- [Aim of the exercise]:
In the listing below, locate the line containing "non-deleted vertices. -/" and the line containing "def G2 (σ : State". Output both of them and every line between, exactly as written, and nothing more.

________________________________________

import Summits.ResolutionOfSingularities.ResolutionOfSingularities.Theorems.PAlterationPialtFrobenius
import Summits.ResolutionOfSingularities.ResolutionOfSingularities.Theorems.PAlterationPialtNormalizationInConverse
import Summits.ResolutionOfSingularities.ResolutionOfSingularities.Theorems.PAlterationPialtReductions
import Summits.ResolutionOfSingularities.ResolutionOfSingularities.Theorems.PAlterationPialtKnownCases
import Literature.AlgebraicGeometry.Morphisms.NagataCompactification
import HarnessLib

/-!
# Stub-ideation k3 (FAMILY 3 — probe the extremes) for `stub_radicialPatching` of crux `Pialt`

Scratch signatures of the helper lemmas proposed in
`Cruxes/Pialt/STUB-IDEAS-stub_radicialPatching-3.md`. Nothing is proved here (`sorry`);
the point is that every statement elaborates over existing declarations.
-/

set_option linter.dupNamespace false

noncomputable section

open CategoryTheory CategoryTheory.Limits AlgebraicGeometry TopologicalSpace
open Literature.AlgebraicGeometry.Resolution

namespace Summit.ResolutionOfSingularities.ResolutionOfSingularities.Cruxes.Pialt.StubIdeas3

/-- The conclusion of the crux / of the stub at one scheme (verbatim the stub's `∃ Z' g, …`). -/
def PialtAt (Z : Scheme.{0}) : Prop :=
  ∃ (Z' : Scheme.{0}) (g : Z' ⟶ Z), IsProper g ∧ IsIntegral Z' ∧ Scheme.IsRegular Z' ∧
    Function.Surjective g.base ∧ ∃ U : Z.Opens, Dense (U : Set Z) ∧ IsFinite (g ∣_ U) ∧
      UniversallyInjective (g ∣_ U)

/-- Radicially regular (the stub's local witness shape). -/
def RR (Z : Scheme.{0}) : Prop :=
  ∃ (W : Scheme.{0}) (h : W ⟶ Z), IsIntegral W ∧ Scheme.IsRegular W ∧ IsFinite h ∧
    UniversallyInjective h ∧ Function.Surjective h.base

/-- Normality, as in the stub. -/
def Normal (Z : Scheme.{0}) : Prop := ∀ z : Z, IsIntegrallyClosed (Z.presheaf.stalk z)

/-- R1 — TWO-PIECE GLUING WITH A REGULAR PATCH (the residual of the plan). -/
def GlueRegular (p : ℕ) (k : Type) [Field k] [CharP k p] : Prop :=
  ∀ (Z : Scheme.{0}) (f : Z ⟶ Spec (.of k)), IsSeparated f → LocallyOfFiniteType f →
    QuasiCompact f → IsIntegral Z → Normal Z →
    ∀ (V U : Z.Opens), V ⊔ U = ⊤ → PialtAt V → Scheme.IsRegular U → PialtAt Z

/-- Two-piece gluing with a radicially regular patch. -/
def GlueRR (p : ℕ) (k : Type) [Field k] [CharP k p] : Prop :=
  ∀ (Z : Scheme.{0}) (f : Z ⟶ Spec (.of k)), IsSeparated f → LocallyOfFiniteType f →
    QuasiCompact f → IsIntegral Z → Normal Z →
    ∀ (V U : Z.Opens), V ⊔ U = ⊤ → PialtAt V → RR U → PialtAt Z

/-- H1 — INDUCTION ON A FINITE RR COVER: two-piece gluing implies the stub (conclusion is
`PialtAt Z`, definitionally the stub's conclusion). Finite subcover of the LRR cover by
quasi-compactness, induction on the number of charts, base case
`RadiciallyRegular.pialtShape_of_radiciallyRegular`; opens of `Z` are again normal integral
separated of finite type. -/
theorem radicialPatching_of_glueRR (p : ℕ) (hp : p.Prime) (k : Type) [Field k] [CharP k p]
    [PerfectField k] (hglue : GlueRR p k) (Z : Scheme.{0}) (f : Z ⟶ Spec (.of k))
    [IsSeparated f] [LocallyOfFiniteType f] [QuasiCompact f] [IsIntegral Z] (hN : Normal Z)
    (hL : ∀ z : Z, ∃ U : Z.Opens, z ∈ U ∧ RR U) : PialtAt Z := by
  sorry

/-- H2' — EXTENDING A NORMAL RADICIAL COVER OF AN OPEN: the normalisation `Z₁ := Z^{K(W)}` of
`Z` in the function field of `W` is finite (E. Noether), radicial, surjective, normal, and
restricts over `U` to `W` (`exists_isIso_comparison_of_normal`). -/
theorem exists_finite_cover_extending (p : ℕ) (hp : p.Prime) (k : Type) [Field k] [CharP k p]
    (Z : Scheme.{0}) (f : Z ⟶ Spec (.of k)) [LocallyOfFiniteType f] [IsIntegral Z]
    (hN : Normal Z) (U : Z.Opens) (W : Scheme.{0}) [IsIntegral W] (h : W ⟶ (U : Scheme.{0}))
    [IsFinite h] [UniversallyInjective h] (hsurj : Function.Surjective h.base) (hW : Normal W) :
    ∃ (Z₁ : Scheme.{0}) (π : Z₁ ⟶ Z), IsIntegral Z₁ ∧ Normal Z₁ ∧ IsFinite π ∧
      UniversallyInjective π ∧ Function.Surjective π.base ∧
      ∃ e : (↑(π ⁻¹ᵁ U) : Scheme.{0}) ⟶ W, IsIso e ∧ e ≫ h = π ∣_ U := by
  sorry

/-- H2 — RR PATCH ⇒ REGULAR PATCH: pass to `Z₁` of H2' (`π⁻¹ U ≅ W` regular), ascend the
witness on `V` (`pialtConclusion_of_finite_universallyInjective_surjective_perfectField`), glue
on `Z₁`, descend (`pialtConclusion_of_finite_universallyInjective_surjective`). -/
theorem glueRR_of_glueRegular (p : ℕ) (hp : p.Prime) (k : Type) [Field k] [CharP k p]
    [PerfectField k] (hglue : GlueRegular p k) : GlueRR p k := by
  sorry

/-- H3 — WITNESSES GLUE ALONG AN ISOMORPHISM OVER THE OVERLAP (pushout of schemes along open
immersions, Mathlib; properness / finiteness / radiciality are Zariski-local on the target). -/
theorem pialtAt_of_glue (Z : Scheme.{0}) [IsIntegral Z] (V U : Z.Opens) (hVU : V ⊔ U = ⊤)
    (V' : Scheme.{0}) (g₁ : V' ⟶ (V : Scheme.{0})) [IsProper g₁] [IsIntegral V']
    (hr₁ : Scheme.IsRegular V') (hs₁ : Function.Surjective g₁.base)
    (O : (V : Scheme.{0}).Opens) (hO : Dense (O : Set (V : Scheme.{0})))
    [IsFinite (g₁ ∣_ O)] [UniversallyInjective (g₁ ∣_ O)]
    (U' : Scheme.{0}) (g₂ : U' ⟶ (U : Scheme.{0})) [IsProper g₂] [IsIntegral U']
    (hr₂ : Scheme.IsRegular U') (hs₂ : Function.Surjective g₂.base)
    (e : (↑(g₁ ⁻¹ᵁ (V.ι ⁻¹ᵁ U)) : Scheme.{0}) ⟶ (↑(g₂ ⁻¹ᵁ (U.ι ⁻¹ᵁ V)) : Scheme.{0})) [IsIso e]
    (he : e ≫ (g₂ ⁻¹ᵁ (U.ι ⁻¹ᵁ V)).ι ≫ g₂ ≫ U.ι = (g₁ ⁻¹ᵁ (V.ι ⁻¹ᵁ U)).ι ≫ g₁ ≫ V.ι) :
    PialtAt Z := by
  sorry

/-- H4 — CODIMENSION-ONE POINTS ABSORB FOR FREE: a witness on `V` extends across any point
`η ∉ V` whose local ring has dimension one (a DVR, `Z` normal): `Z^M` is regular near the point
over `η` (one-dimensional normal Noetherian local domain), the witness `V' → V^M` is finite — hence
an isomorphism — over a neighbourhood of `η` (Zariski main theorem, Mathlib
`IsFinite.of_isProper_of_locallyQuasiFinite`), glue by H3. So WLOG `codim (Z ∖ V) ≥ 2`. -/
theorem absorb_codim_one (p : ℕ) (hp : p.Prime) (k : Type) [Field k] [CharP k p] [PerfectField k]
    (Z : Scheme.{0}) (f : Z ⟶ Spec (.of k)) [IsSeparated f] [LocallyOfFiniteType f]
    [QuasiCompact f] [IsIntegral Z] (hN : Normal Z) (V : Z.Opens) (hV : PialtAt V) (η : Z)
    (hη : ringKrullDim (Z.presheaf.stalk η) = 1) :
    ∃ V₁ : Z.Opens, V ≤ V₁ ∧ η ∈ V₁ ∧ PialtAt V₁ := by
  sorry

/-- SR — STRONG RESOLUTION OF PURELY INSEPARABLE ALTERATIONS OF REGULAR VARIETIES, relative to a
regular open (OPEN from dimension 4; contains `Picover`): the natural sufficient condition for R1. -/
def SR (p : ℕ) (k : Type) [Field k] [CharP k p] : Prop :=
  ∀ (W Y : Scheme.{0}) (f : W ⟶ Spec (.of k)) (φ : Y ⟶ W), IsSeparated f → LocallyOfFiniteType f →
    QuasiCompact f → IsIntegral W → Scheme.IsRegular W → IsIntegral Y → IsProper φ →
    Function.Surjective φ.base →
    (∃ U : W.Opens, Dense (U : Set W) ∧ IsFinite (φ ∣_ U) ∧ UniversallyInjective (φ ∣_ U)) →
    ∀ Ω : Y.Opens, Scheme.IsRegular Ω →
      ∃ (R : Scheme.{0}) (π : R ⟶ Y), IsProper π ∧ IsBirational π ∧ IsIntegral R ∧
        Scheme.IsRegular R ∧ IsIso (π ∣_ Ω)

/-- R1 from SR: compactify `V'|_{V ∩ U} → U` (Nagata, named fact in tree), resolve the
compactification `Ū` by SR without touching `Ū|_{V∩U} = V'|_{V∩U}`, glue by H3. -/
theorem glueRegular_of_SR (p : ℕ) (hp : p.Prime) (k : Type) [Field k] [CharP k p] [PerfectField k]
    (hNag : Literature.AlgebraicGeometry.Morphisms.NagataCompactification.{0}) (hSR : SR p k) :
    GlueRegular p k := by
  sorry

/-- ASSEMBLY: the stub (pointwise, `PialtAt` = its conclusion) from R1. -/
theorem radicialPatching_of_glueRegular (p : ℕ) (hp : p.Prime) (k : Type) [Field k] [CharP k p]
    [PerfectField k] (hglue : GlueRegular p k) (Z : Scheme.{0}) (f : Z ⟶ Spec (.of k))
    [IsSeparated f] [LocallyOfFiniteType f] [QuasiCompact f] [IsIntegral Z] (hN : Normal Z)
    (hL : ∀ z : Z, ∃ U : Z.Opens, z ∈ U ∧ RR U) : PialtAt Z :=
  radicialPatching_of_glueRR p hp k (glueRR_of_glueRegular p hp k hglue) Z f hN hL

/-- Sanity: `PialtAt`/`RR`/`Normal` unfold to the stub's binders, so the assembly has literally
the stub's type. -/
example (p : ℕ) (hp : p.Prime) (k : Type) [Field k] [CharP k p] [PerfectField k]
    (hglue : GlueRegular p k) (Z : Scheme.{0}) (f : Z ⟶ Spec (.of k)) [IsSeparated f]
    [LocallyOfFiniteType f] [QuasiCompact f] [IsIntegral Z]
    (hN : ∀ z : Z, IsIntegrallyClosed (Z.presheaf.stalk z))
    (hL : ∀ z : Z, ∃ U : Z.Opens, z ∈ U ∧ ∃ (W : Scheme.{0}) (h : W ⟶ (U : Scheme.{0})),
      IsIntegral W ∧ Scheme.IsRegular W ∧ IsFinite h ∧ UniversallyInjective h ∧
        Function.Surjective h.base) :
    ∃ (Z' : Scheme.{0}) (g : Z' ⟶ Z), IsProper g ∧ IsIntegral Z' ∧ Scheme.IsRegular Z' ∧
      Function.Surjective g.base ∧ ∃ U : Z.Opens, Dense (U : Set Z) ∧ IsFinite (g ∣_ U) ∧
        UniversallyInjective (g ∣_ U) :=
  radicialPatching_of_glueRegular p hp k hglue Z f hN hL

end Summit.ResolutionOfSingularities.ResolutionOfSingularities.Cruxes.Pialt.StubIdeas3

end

________________________________________

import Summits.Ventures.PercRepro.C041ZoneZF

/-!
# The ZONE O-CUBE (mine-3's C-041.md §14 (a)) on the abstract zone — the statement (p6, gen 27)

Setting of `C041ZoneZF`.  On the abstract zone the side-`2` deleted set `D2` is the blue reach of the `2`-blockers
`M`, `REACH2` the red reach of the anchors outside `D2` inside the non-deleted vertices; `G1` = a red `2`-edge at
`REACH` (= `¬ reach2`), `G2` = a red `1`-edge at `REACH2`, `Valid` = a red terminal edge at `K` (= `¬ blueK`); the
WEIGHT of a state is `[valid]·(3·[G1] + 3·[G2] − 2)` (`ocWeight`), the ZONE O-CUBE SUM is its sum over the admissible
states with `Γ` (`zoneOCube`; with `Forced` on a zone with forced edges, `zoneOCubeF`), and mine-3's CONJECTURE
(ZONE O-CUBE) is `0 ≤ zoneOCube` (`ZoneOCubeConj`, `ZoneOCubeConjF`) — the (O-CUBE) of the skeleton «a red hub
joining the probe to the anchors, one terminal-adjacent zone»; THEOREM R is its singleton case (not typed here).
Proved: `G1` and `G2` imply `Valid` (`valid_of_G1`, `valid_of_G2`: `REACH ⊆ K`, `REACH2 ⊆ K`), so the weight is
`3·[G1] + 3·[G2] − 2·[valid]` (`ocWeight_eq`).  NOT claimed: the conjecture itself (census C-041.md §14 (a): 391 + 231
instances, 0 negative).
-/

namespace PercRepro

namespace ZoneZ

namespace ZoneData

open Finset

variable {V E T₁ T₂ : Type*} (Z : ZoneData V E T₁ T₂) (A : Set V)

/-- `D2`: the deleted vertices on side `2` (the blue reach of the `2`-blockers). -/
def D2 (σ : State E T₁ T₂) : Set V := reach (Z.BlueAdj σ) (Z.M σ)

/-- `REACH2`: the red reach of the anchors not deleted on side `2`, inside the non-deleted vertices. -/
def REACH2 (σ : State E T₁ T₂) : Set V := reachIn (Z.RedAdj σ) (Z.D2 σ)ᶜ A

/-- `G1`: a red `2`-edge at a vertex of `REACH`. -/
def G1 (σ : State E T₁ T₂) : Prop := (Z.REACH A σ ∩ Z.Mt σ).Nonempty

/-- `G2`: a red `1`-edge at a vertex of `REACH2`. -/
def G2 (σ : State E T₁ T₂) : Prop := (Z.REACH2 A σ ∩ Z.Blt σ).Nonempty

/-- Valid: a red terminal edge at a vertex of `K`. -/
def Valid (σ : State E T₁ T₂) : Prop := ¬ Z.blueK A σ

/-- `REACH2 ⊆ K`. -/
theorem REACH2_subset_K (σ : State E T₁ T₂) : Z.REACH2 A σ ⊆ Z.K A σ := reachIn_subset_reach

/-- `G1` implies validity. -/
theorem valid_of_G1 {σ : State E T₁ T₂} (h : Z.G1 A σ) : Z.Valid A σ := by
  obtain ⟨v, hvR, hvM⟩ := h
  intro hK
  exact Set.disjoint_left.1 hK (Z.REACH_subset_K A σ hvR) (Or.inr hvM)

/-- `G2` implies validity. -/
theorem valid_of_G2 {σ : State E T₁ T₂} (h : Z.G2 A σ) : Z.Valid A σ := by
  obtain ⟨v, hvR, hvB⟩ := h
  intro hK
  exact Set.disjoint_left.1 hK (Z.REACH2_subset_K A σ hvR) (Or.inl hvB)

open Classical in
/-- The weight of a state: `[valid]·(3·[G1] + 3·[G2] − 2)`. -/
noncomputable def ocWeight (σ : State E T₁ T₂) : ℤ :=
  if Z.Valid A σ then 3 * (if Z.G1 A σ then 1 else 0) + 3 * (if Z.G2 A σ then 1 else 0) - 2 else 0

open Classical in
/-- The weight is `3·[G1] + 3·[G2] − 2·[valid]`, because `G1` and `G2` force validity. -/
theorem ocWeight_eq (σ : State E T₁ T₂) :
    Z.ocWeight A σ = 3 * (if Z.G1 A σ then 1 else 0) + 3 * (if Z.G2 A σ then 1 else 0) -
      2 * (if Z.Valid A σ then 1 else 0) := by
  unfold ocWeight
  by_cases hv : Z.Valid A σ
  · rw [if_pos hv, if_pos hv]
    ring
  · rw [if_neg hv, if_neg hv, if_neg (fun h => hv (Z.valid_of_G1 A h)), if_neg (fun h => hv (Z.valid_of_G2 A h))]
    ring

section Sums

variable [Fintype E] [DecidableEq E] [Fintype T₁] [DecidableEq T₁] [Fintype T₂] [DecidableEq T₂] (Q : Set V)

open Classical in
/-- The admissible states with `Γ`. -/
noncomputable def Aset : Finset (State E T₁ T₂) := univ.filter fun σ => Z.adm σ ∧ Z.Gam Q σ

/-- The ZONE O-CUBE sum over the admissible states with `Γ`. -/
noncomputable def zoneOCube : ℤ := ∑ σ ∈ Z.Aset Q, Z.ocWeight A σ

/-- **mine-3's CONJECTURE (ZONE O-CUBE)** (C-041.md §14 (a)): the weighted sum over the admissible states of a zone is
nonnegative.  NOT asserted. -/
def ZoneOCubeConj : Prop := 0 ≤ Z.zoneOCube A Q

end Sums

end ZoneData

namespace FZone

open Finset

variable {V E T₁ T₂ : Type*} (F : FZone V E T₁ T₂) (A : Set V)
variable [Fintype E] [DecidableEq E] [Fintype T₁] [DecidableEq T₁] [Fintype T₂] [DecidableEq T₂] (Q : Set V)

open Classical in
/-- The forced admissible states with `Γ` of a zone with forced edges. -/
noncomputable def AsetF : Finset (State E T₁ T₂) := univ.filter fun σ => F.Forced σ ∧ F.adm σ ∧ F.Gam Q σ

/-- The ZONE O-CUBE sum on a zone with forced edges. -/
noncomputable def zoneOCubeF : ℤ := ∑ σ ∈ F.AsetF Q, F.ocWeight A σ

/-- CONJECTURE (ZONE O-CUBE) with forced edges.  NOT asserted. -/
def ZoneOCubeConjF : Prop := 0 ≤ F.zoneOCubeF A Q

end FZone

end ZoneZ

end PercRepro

________________________________________

- [Solution]:
/-- `REACH2`: the red reach of the anchors not deleted on side `2`, inside the non-deleted vertices. -/
def REACH2 (σ : State E T₁ T₂) : Set V := reachIn (Z.RedAdj σ) (Z.D2 σ)ᶜ A

/-- `G1`: a red `2`-edge at a vertex of `REACH`. -/
def G1 (σ : State E T₁ T₂) : Prop := (Z.REACH A σ ∩ Z.Mt σ).Nonempty

/-- `G2`: a red `1`-edge at a vertex of `REACH2`. -/
def G2 (σ : State E T₁ T₂) : Prop := (Z.REACH2 A σ ∩ Z.Blt σ).Nonempty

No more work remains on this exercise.